But if you do want to explain to him that you need peace to be left alone, I advise that it be short- 4-5 sentences long. And kind, not bossy. ONLY because he will actually be receptive to the email and not get so angry that he will not "comprehend" it Do you know what I mean?
No contact is done best, IMO, if there is an explanation to the WAS about why you are doing it. Otherwise it comes across as a childish game. But the truth is that it is too painful to see him right now and you would like him to please respect your need for space. YOu love him and want to stay married to him but cannot see him while he is___________ (with OW, not wanting to work on the marriage, etc- choose your phrase). I still love that letter from Penny!

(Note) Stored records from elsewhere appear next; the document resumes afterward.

import Summits.QuantumFields.YangMills.Theorems.UnitScaleTiltProp7CombSymBCHDoorT3
import Summits.QuantumFields.YangMills.Theorems.UnitScaleTiltProp7CombSymLinearPartT3
import Summits.QuantumFields.YangMills.Theorems.UnitScaleTiltProp7DbarTwWindow
import Summits.QuantumFields.YangMills.Theorems.UnitScaleTiltProp7GaugeTwistLogRatio
import Literature.MathematicalPhysics.QuantumFieldTheory.Balaban1983to89.B7Prop6Flat
import Literature.MathematicalPhysics.QuantumFieldTheory.Balaban1983to89.B9Eq3114Proof
import Literature.MathematicalPhysics.QuantumFieldTheory.Balaban1983to89.B7Prop7LinearBound
import HarnessLib

/-!
# Route `UnitScaleTilt`, crux K1 «MinimiserStabilityRegPr» (stmt-QuantumFields-19200), route-R E′ (A′)-on-Σ, P-A2-COMB (β) — file (β-ii′) «R12-DOOR»:
# **THE TWO FRAME-RATIO ROWS (R1)(R2) OF THE BCH DOOR ARE ONE PER-SITE ROW (R0)**, and (RL)∕(Rq) are discharged

Cell `ym3-torus` (HUMAN RULING D-0037: YM₃ on the torus is ladder rung R3 — not d = 4, not a mass gap, not Clay), width seat `ym3-torus-px16` (gen 5), LOCATE
`LOCATE-R0-FRAME-RATIO-px16g5.md` (19200 evidence #53).  `--supports stmt-QuantumFields-19200 --as helper`; THEOREMS ONLY (0 `def`, 0 `sorry`); count-neutral.
Kinematics over landed letters; the analytic per-site row (R0) is NOT proved here (sized L in the LOCATE); nothing of P-A2, `hPA2`, `hcoS`, E′, EX, the crux, d = 4 or the gap is claimed.

THE PRINT.  [Balaban1985Averaging] (26)–(27) p. 22 (logarithm near `1`; `log X⁻¹ = −log X`; unitary equivalence of logarithms p. 24), (89)–(92) p. 31 (two frame families differ by a
coarse gauge transformation), (5) p. 18 (each site is the initial∕final point of `d` positive bonds); [Balaban1985Variational] (44) p. 285.

WHY.  The door of record ✓`Prop7CombSymBCHDoor.sum_norm_CmapTw_sub_CmapTwS_le` (px18 g3) displays, besides the sup windows, THREE rows about the coarse-site frame ratio
`g_A(y) := w_c(A)(y)⁻¹·w_s(A)(y)` (`frameTw⁻¹·frameTwS`): the linear-part identity (RL) and the two second-order rows (R1) at `c₋`, (R2) at `c₊` (the latter conjugated by `D̄₀(c)`).
(RL) is ★routeR-w2 g8's ✓`Prop7CombSymLinearPart.QTw_sub_QTwS_apply_eq_descendToGL` (`ℓ₁ c = (r_s − r_c)(c₋)A`, `ℓ₂ c = −D̄₀(c)·(r_s − r_c)(c₊)A·D̄₀(c)⁻¹`); with these letters the
(R2) summand IS the (R1)-type quantity at `c₊`: `log(D̄₀·g⁻¹·D̄₀⁻¹) − ℓ₂ = −D̄₀·(log g − (r_s − r_c)A)·D̄₀⁻¹` (lit ✓`B7Prop6Flat.mlog_conj`, lit ✓`B9Eq3114Proof.mlog_units_inv`) and `D̄₀(c)` is
special unitary at a printed-regular background (✓`Prop7DbarTwWindow.descendToGL_bgUnits_mem_specialUnitaryUnits_of_regPr`), so its norm is `‖log g(c₊) − (r_s − r_c)(c₊)A‖`.  Counting
bonds by initial and final points (✓`Prop7GaugeTwistLogRatio.sum_pbond_src∕_tgt`, `d = 3`) both rows become `3·Σ_y ρ(y)` for ONE per-site row (R0) `‖log g_A(y) − (r_s − r_c)(y)A‖ ≤ ρ(y)`;
and (Rq) follows from (Rp) (`‖D̄₀g⁻¹D̄₀⁻¹ − 1‖ = ‖g⁻¹ − 1‖ ≤ 2p`, lit ✓`B7Prop7LinearBound.norm_units_inv_sub_one_le_two_mul`).

WHAT IS PROVED (ns `…Theorems.Prop7CombSymR12OfSiteRow`; T³, `SU(2)`).
* §1 matrix letters: `mlog_conj_inv_sub_neg_conj_eq`, `norm_units_conj_eq_of_mem_specialUnitaryUnits`, `norm_units_conj_inv_sub_one_le`.
* §2 ★ `norm_R2_summand_eq` — the (R2) summand at the (RL) letters equals `‖mlog ↑g_A(c₊) − (r_s − r_c)(c₊)A‖`; ★ `sum_R1_le`, `sum_R2_le` — both rows `≤ 3·Σ_y ρ y` from (R0).
* §3 ★★★ `sum_norm_CmapTw_sub_CmapTwS_le_of_siteRow` — THE (β) DOOR WITH ONE ANALYTIC ROW: at `RegPr F n K ε₀ W` (`10¹⁰L⁶ε₀ ≤ 1`, `10¹²L³ε₀ ≤ 1`), for bondwise skew-adjoint traceless
  `A`, sup windows (Rp) `‖g_A(y) − 1‖ ≤ p y ≤ 1∕60`, (Rz) `‖U̿^{twS}(A)(c) − 1‖ ≤ z c ≤ 1∕30`, and (R0): `Σ_c ‖CmapTw W A c − CmapTwS W A c‖ ≤ 6·Σ_y ρ y + Σ_c (4(p c₋ + z c)² + 4(p c₋ + z c + p c₋·z c + 2p c₊)²)`.
HONEST SCOPE.  Algebra + bond counting over landed theorems; no estimate of Bałaban's asserted; (R0) in the E2E currency `c₁ℓ⁻¹M + c₂ℓ(K+dv)` is an L-sized two-tower item (LOCATE §2).

References: T. Bałaban, CMP **98** (1985) 17–51 [Balaban1985Averaging] ((5) p.18, (21) p.21, (26)–(27) p.22, p.24, (89)–(92) p.31, (97) p.32, (125)–(127) p.36); CMP **99** (1985)
389–434 [Balaban1985BackgroundPropagators] ((3.14)–(3.15) p.393, p.418); CMP **102** (1985) 277–309 [Balaban1985Variational] ((44)–(48) p.285); CMP **109** (1987) 249–301 [Balaban1987RG1] ((0.4) p.253).
-/

set_option autoImplicit false

noncomputable section

open scoped BigOperators Matrix.Norms.L2Operator Matrix

namespace Summit.QuantumFields.YangMills.Theorems.Prop7CombSymR12OfSiteRow

open Literature.MathematicalPhysics.QuantumFieldTheory.Balaban1983to89
open Literature.MathematicalPhysics.QuantumFieldTheory.Balaban1983to89.T3ContinuumYM3Torus
open MatrixLog (mlog)
open T3SectALandauChart (bgUnits)
open T3PrintedRegularMinimiser (RegPr)
open B7Prop2SpecialUnitary (specialUnitaryUnits specialUnitaryUnits_le_unitaryUnits)
open B7Prop6Flat (mlog_conj)
open B9Eq3114Proof (mlog_units_inv)
open B7Prop7LinearBound (norm_units_inv_sub_one_le_two_mul)
open Summit.QuantumFields.YangMills.Theorems.Prop7SymAvgGL (descendToGL)
open Summit.QuantumFields.YangMills.Theorems.Prop7SymAvgTw (frameTw QTw CmapTw)
open Summit.QuantumFields.YangMills.Theorems.Prop7SymAvgTwSym (frameTwS dbarTwS QTwS CmapTwS)
open Summit.QuantumFields.YangMills.Theorems.Prop7CombSymBCHDoor (sum_norm_CmapTw_sub_CmapTwS_le)
open Summit.QuantumFields.YangMills.Theorems.Prop7CombSymLinearPart (QTw_sub_QTwS_apply_eq_descendToGL ten7_of_ten12)
open Summit.QuantumFields.YangMills.Theorems.Prop7DbarTwWindow (descendToGL_bgUnits_mem_specialUnitaryUnits_of_regPr)
open Summit.QuantumFields.YangMills.Theorems.Prop7GaugeTwistLogRatio (sum_pbond_src sum_pbond_tgt)

/-! ## §1 Matrix letters: the logarithm of a conjugated inverse, unitary conjugation is isometric -/

section Letters

/-- `log(u·g⁻¹·u⁻¹) + u·r·u⁻¹ = −u·(log g − r)·u⁻¹` for units `u, g` of `M₂(ℂ)` with `‖g − 1‖ < ½` (the series logarithm commutes with conjugation by ANY unit, lit ✓`B7Prop6Flat.mlog_conj`,
and `log g⁻¹ = −log g`, lit ✓`B9Eq3114Proof.mlog_units_inv`). [cite: Balaban1985Averaging, (21) p.21, (26)-(27) p.22, p.24] -/
theorem mlog_conj_inv_sub_neg_conj_eq (u g : (Matrix (Fin 2) (Fin 2) ℂ)ˣ) (hg : ‖(g : Matrix (Fin 2) (Fin 2) ℂ) - 1‖ < 1 / 2) (r : Matrix (Fin 2) (Fin 2) ℂ) :
    mlog ((u * g⁻¹ * u⁻¹ : (Matrix (Fin 2) (Fin 2) ℂ)ˣ) : Matrix (Fin 2) (Fin 2) ℂ)
        - -((u : Matrix (Fin 2) (Fin 2) ℂ) * r * ((u⁻¹ : (Matrix (Fin 2) (Fin 2) ℂ)ˣ) : Matrix (Fin 2) (Fin 2) ℂ))
      = -((u : Matrix (Fin 2) (Fin 2) ℂ) * (mlog (g : Matrix (Fin 2) (Fin 2) ℂ) - r) * ((u⁻¹ : (Matrix (Fin 2) (Fin 2) ℂ)ˣ) : Matrix (Fin 2) (Fin 2) ℂ)) := by
  rw [Units.val_mul, Units.val_mul, mlog_conj u, mlog_units_inv hg]
  noncomm_ring

/-- Conjugation by a special-unitary unit is isometric: `‖u·Y·u⁻¹‖ = ‖Y‖` (C⋆-identity; `u⁻¹ ∈ SU(2)` as well). [cite: Balaban1985Averaging, (19)-(20) p.21] -/
theorem norm_units_conj_eq_of_mem_specialUnitaryUnits {u : (Matrix (Fin 2) (Fin 2) ℂ)ˣ} (hu : u ∈ specialUnitaryUnits (Fin 2)) (Y : Matrix (Fin 2) (Fin 2) ℂ) :
    ‖(u : Matrix (Fin 2) (Fin 2) ℂ) * Y * ((u⁻¹ : (Matrix (Fin 2) (Fin 2) ℂ)ˣ) : Matrix (Fin 2) (Fin 2) ℂ)‖ = ‖Y‖ := by
  have hU : (u : Matrix (Fin 2) (Fin 2) ℂ) ∈ unitary (Matrix (Fin 2) (Fin 2) ℂ) :=
    B7Prop2Explicit.mem_unitaryUnits.mp (specialUnitaryUnits_le_unitaryUnits hu)
  have hUi : ((u⁻¹ : (Matrix (Fin 2) (Fin 2) ℂ)ˣ) : Matrix (Fin 2) (Fin 2) ℂ) ∈ unitary (Matrix (Fin 2) (Fin 2) ℂ) :=
    B7Prop2Explicit.mem_unitaryUnits.mp (specialUnitaryUnits_le_unitaryUnits ((specialUnitaryUnits (Fin 2)).inv_mem hu))
  rw [CStarRing.norm_mul_mem_unitary _ hUi, CStarRing.norm_mem_unitary_mul _ hU]

/-- `‖u·g⁻¹·u⁻¹ − 1‖ ≤ 2p` for `u ∈ SU(2)`, `‖g − 1‖ ≤ p ≤ ½`: conjugation is isometric and `‖g⁻¹ − 1‖ ≤ 2‖g − 1‖` (lit ✓`norm_units_inv_sub_one_le_two_mul`) — (Rq) of the BCH door from (Rp).
[cite: Balaban1985Averaging, (27) p.22, p.24] -/
theorem norm_units_conj_inv_sub_one_le {u g : (Matrix (Fin 2) (Fin 2) ℂ)ˣ} (hu : u ∈ specialUnitaryUnits (Fin 2)) {p : ℝ}
    (hg : ‖(g : Matrix (Fin 2) (Fin 2) ℂ) - 1‖ ≤ p) (hp : p ≤ 1 / 2) :
    ‖((u * g⁻¹ * u⁻¹ : (Matrix (Fin 2) (Fin 2) ℂ)ˣ) : Matrix (Fin 2) (Fin 2) ℂ) - 1‖ ≤ 2 * p := by
  have h1 : ((u * g⁻¹ * u⁻¹ : (Matrix (Fin 2) (Fin 2) ℂ)ˣ) : Matrix (Fin 2) (Fin 2) ℂ) - 1
      = (u : Matrix (Fin 2) (Fin 2) ℂ) * (((g⁻¹ : (Matrix (Fin 2) (Fin 2) ℂ)ˣ) : Matrix (Fin 2) (Fin 2) ℂ) - 1) * ((u⁻¹ : (Matrix (Fin 2) (Fin 2) ℂ)ˣ) : Matrix (Fin 2) (Fin 2) ℂ) := by
    rw [Units.val_mul, Units.val_mul, mul_sub, sub_mul, mul_one, Units.mul_inv]
  rw [h1, norm_units_conj_eq_of_mem_specialUnitaryUnits hu]
  exact norm_units_inv_sub_one_le_two_mul g hg hp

me,34 exH,34 S,16 months S:3/31/09-left for OW started DBing 10/09 d final: sometime 10/10 current: http://www.divorcebusting.com/forums/ubbthreads.php?ubb=showflat&Number=2022856&page=1 met in 2004
Newmama, yes I do. It's a good job. The reason in fact we came back to my country. They held my position, god love 'em, for a couple of years. And I have good mat leave, and child care options. I count myself lucky.
Yes, I suppose he will write again. I do feel like the other email is a tad STRONG! (That's an understatement)
So working on a possible alternative.... how about something like:
"Dear - Thanks for your email. Sorry things didn't go so well for you. It's a tough market - but I'm sure something will come up in time. I have to let you know that have given this a lot of thought, and it's important to let you know that ending our marriage the way you did, by cutting and running, having an affair, while I am pregnant with our first child, and by being unwilling to attend marriage counseling, means I have no intention of being your freind, much less 'best friends'. I get that your done with "us", and that right now our joint investment is in this child. But having space right is great for me and the baby, so thank you for respecting that. Also, because I'll be on mat leave in 4 weeks time, I'm thinking through some practical issues to do with my income and our apartment. I'll be in touch about any decisions I make. Take care"
Could remove bit in bold altogether if it stands out like a sore thumb & is aggressive too soon.
Thoughts? Delete this one too?
Me 36; H 40 baby born in May M:13, T:15 Bomb (OW): Dec 09 began DBing: Feb WH overseas with OW old: http://www.divorcebusting.com/forums/ubbthreads.php?ubb=showflat&Number=2027369#Post2027369
But if you do want to explain to him that you need peace to be left alone, I advise that it be short- 4-5 sentences long. And kind, not bossy. ONLY because he will actually be receptive to the email and not get so angry that he will not "comprehend" it Do you know what I mean?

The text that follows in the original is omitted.